→ **About this exercise**: Determine how many lines of the listing contain the word "cited". The reply is that number alone.
[[ Records supplied open ]]
import Summits.QuantumFields.BalabanUV.Beta.FP.PerfectSymbol166

/-!
# `BalabanUV.Beta.FP.PerfectSymbol166Pos` — road «FP» for binder row D1, leaf H2-P input (P-i) of the horizontal route (owner ruling R-FP-15;
# `HOME/b2b-balaban-beta-d1-p3/H2-DESIGN.md` §5): the CONTINUUM (1.66) MULTIPLIER IS TWO-SIDED BOUNDED ON THE REAL BRILLOUIN ZONE —
# `(4/π²)^{d+2} ≤ Re W_∞(μ,ν; s) ≤ (π²/4)^{2d+4}`, `Im W_∞(μ,ν; s) = 0`, every real `s ≠ 0`, `μ ≠ ν` (and `W_∞(·;0) = 1`)

HONEST DEPENDENCY (page 1, mandatory): continuum YM on T⁴ ⇐ BetaPertH ∧ nine spine estimates (0/9 proved); BetaPertH ⇐ (D1) ∧ (D4) ∧ CAP+tail;
G-an2-4 gates asym, D1 and NE2/3/4.  HONEST FRAMING (cell contract, verbatim): «discharging `BetaPertH` makes Bałaban's UV stability UNCONDITIONAL —
a real constructive-QFT result; it is NOT the continuum limit and NOT the Clay problem.»  THIS MODULE DISCHARGES NOTHING of the wall.  It is the
`k = ∞` SHADOW of a bound the tree already PROVES at every finite level: pv-lineage `B5Bounds167Lattice.w166_bounds` («the function under the integral
is bounded from below and above by positive constants γ₀, γ₁ dependent on d only», [Balaban1984PropagatorsI] p. 29 after (1.66) — PROVED there with our
constants, not cited), carried to the continuum multiplier `PerfectSymbol166.W166Inf` (the road's closed form, p222342) through `B5Symbol166.W166_ofReal`
(the complex symbol at a real momentum IS the printed integrand) and `PerfectSymbol166.tendsto_W166` (`le_of_tendsto`).  [our object] over tree theorems
BY NAME; no `def`, no `def … : Prop`, nothing cited as a hypothesis, 0 sorry; NOT D1, NOT BetaPertH, NOT continuum, NOT Clay.
USE (road FP, H2-P): `W_∞ ≥ (4/π²)^{d+2} > 0` on the real zone is the TRANSVERSE COERCIVITY of the perfect Laplacian's symbol (the generalised Maxwell matrix
with plaquette weights `½W_∞(μ,ν;p)`, `EffectiveLaplacianLimit.deltaZLim`/`PerfectSymbolKMultiplierClosed.GsymInf`), i.e. the invertibility input for the
UNCONSTRAINED perfect propagator `(Δ* + slice)⁻¹` of the unconstrained perfect polarization Π (N7-PROOF.v2 (H2)); the upper bound is the boundedness input.
Provenance: road FP owner b2b-balaban-beta-d1-p3 gen 4 (prover-b2b-balaban-beta-d1-p3-g4-0), 2026-08-20.

ABSOLUTE RULE (cell charter, verbatim): «No internally-minted statement may enter as a cited fact. Every hypothesis is either kernel-proved in this package or a
verbatim quotation of a PUBLISHED theorem with page reference. The manuscript(s) under audit are NOT citable for their own disputed steps — they are the thing
under adjudication; programme-internal (2001/route/tribunal) claims are never citable.»
-/

noncomputable section

namespace Summit.QuantumFields.BalabanUV.Beta.FP.PerfectSymbol166Pos

open Filter Topology
open Literature.MathematicalPhysics.QuantumFieldTheory.Balaban1983to89
open B4Strip (Strip ofRealVec)
open B4ContourShift (BZ ofRealVec_mem_Strip)
open B5Symbol166 (W166 W166_ofReal)
open B5Bounds167Lattice (w166 w166_bounds)
open B5Symbol166Strip (kappa166 kappa166_pos)
open Summit.QuantumFields.BalabanUV.Beta.FP.PerfectSymbol166 (W166Inf tendsto_W166 W166Inf_zero)

variable {d : ℕ}

/-- [folklore] A point of the real Brillouin zone has all coordinates in `[−π, π]`. -/
theorem abs_le_pi_of_mem_BZ {s : Fin d → ℝ} (hs : s ∈ BZ d) (κ : Fin d) : |s κ| ≤ Real.pi :=
  abs_le.mpr ⟨hs.1 κ, hs.2 κ⟩

/-- [our object] **AT A REAL NONZERO MOMENTUM THE LEVEL-`(j+1)` MULTIPLIER IS THE PRINTED REAL INTEGRAND**: real part `= w166 (j+1) μ ν s`, imaginary part `0`
(`B5Symbol166.W166_ofReal`). -/
theorem W166_succ_ofReal (j : ℕ) {μ ν : Fin d} (hμν : μ ≠ ν) {s : Fin d → ℝ} (hs : s ∈ BZ d) (ν₀ : Fin d) (hν₀ : s ν₀ ≠ 0) :
    (W166 (j + 1) μ ν (ofRealVec s)).re = w166 (j + 1) μ ν s ∧ (W166 (j + 1) μ ν (ofRealVec s)).im = 0 := by
  have h := W166_ofReal (j + 1) (Nat.le_add_left 1 j) hμν s (abs_le_pi_of_mem_BZ hs) ν₀ hν₀
  rw [h]
  exact ⟨Complex.ofReal_re _, Complex.ofReal_im _⟩

/-- [our object] The real parts converge: `(W^{(j+1)}_{μν}(s)).re → (W_∞(μ,ν;s)).re` on the real Brillouin zone (the zone is `Strip d 0`). -/
theorem tendsto_W166_re {s : Fin d → ℝ} (hs : s ∈ BZ d) (μ ν : Fin d) :
    Tendsto (fun j : ℕ => (W166 (j + 1) μ ν (ofRealVec s)).re) atTop (𝓝 (W166Inf μ ν (ofRealVec s)).re) :=
  (Complex.continuous_re.tendsto _).comp (tendsto_W166 le_rfl (kappa166_pos d).le (ofRealVec_mem_Strip le_rfl hs) μ ν)

/-- [our object] … and the imaginary parts: `(W^{(j+1)}_{μν}(s)).im → (W_∞(μ,ν;s)).im`. -/
theorem tendsto_W166_im {s : Fin d → ℝ} (hs : s ∈ BZ d) (μ ν : Fin d) :
    Tendsto (fun j : ℕ => (W166 (j + 1) μ ν (ofRealVec s)).im) atTop (𝓝 (W166Inf μ ν (ofRealVec s)).im) :=
  (Complex.continuous_im.tendsto _).comp (tendsto_W166 le_rfl (kappa166_pos d).le (ofRealVec_mem_Strip le_rfl hs) μ ν)

/-- [our object] **THE CONTINUUM MULTIPLIER IS REAL ON THE REAL ZONE** (`s ≠ 0`, `μ ≠ ν`): `Im W_∞(μ,ν; s) = 0`. -/
theorem W166Inf_ofReal_im {μ ν : Fin d} (hμν : μ ≠ ν) {s : Fin d → ℝ} (hs : s ∈ BZ d) (ν₀ : Fin d) (hν₀ : s ν₀ ≠ 0) :
    (W166Inf μ ν (ofRealVec s)).im = 0 := by
  have ht := tendsto_W166_im hs μ ν
  have h0 : (fun j : ℕ => (W166 (j + 1) μ ν (ofRealVec s)).im) = fun _ => (0 : ℝ) :=
    funext fun j => (W166_succ_ofReal j hμν hs ν₀ hν₀).2
  rw [h0] at ht
  exact (tendsto_nhds_unique tendsto_const_nhds ht).symm

/-- [our object] **THE PRINTED TWO-SIDED BOUND AT `k = ∞`**: on the punctured real Brillouin zone, for `μ ≠ ν`,
`(4/π²)^{d+2} ≤ Re W_∞(μ,ν; s) ≤ (π²/4)^{2d+4}` — `B5Bounds167Lattice.w166_bounds` at every level `j+1` passed to the limit (`ge_of_tendsto` ∕ `le_of_tendsto`). -/
theorem W166Inf_ofReal_re_bounds {μ ν : Fin d} (hμν : μ ≠ ν) {s : Fin d → ℝ} (hs : s ∈ BZ d) (ν₀ : Fin d) (hν₀ : s ν₀ ≠ 0) :
    (4 / Real.pi ^ 2) ^ (d + 2) ≤ (W166Inf μ ν (ofRealVec s)).re ∧ (W166Inf μ ν (ofRealVec s)).re ≤ (Real.pi ^ 2 / 4) ^ (2 * d + 4) := by
  have ht := tendsto_W166_re hs μ ν
  have hb : ∀ j : ℕ, (4 / Real.pi ^ 2) ^ (d + 2) ≤ (W166 (j + 1) μ ν (ofRealVec s)).re
      ∧ (W166 (j + 1) μ ν (ofRealVec s)).re ≤ (Real.pi ^ 2 / 4) ^ (2 * d + 4) := by
    intro j
    rw [(W166_succ_ofReal j hμν hs ν₀ hν₀).1]
    exact w166_bounds (j + 1) (Nat.le_add_left 1 j) μ ν s (abs_le_pi_of_mem_BZ hs) ν₀ hν₀
  exact ⟨ge_of_tendsto ht (Eventually.of_forall fun j => (hb j).1), le_of_tendsto ht (Eventually.of_forall fun j => (hb j).2)⟩

/-- [our object] Hence `W_∞(μ,ν; s)` IS the real number `Re W_∞(μ,ν; s)` there. -/
theorem W166Inf_ofReal_eq_re {μ ν : Fin d} (hμν : μ ≠ ν) {s : Fin d → ℝ} (hs : s ∈ BZ d) (ν₀ : Fin d) (hν₀ : s ν₀ ≠ 0) :
    W166Inf μ ν (ofRealVec s) = (((W166Inf μ ν (ofRealVec s)).re : ℝ) : ℂ) := by
  apply Complex.ext
  · simp
  · simp [W166Inf_ofReal_im hμν hs ν₀ hν₀]

/-- [our object] **POSITIVITY ON THE WHOLE REAL ZONE** (`μ ≠ ν`, including `s = 0` where `W_∞ = 1`, `PerfectSymbol166.W166Inf_zero`):
`(4/π²)^{d+2} ≤ Re W_∞(μ,ν; s)` for every `s ∈ [−π,π]^d` — the transverse-coercivity input (P-i) of road FP's H2-P. -/
theorem W166Inf_ofReal_re_lower {μ ν : Fin d} (hμν : μ ≠ ν) {s : Fin d → ℝ} (hs : s ∈ BZ d) :
    (4 / Real.pi ^ 2) ^ (d + 2) ≤ (W166Inf μ ν (ofRealVec s)).re := by
  by_cases h0 : s = 0
  · subst h0
    have hz : ofRealVec (0 : Fin d → ℝ) = (0 : Fin d → ℂ) := funext fun _ => by simp [ofRealVec]
    rw [hz, W166Inf_zero, Complex.one_re]
    have hπ : (4 / Real.pi ^ 2 : ℝ) ≤ 1 := by
      rw [div_le_one (by positivity)]
      nlinarith [Real.pi_gt_three]
    exact pow_le_one₀ (by positivity) hπ
  · obtain ⟨ν₀, hν₀⟩ : ∃ ν₀, s ν₀ ≠ 0 := by
      by_contra hall
      push Not at hall
      exact h0 (funext hall)
    exact (W166Inf_ofReal_re_bounds hμν hs ν₀ hν₀).1

/-- [our object] The positivity constant is positive: `0 < (4/π²)^{d+2}`. -/
theorem lower_const_pos : (0 : ℝ) < (4 / Real.pi ^ 2) ^ (d + 2) := by positivity

/-- [our object] **STRICT POSITIVITY**: `0 < Re W_∞(μ,ν; s)` on the real zone, `μ ≠ ν`. -/
theorem W166Inf_ofReal_re_pos {μ ν : Fin d} (hμν : μ ≠ ν) {s : Fin d → ℝ} (hs : s ∈ BZ d) :
    0 < (W166Inf μ ν (ofRealVec s)).re :=
  lt_of_lt_of_le lower_const_pos (W166Inf_ofReal_re_lower hμν hs)

end Summit.QuantumFields.BalabanUV.Beta.FP.PerfectSymbol166Pos

end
[[ Records supplied closed ]]
→ **Reply**: 3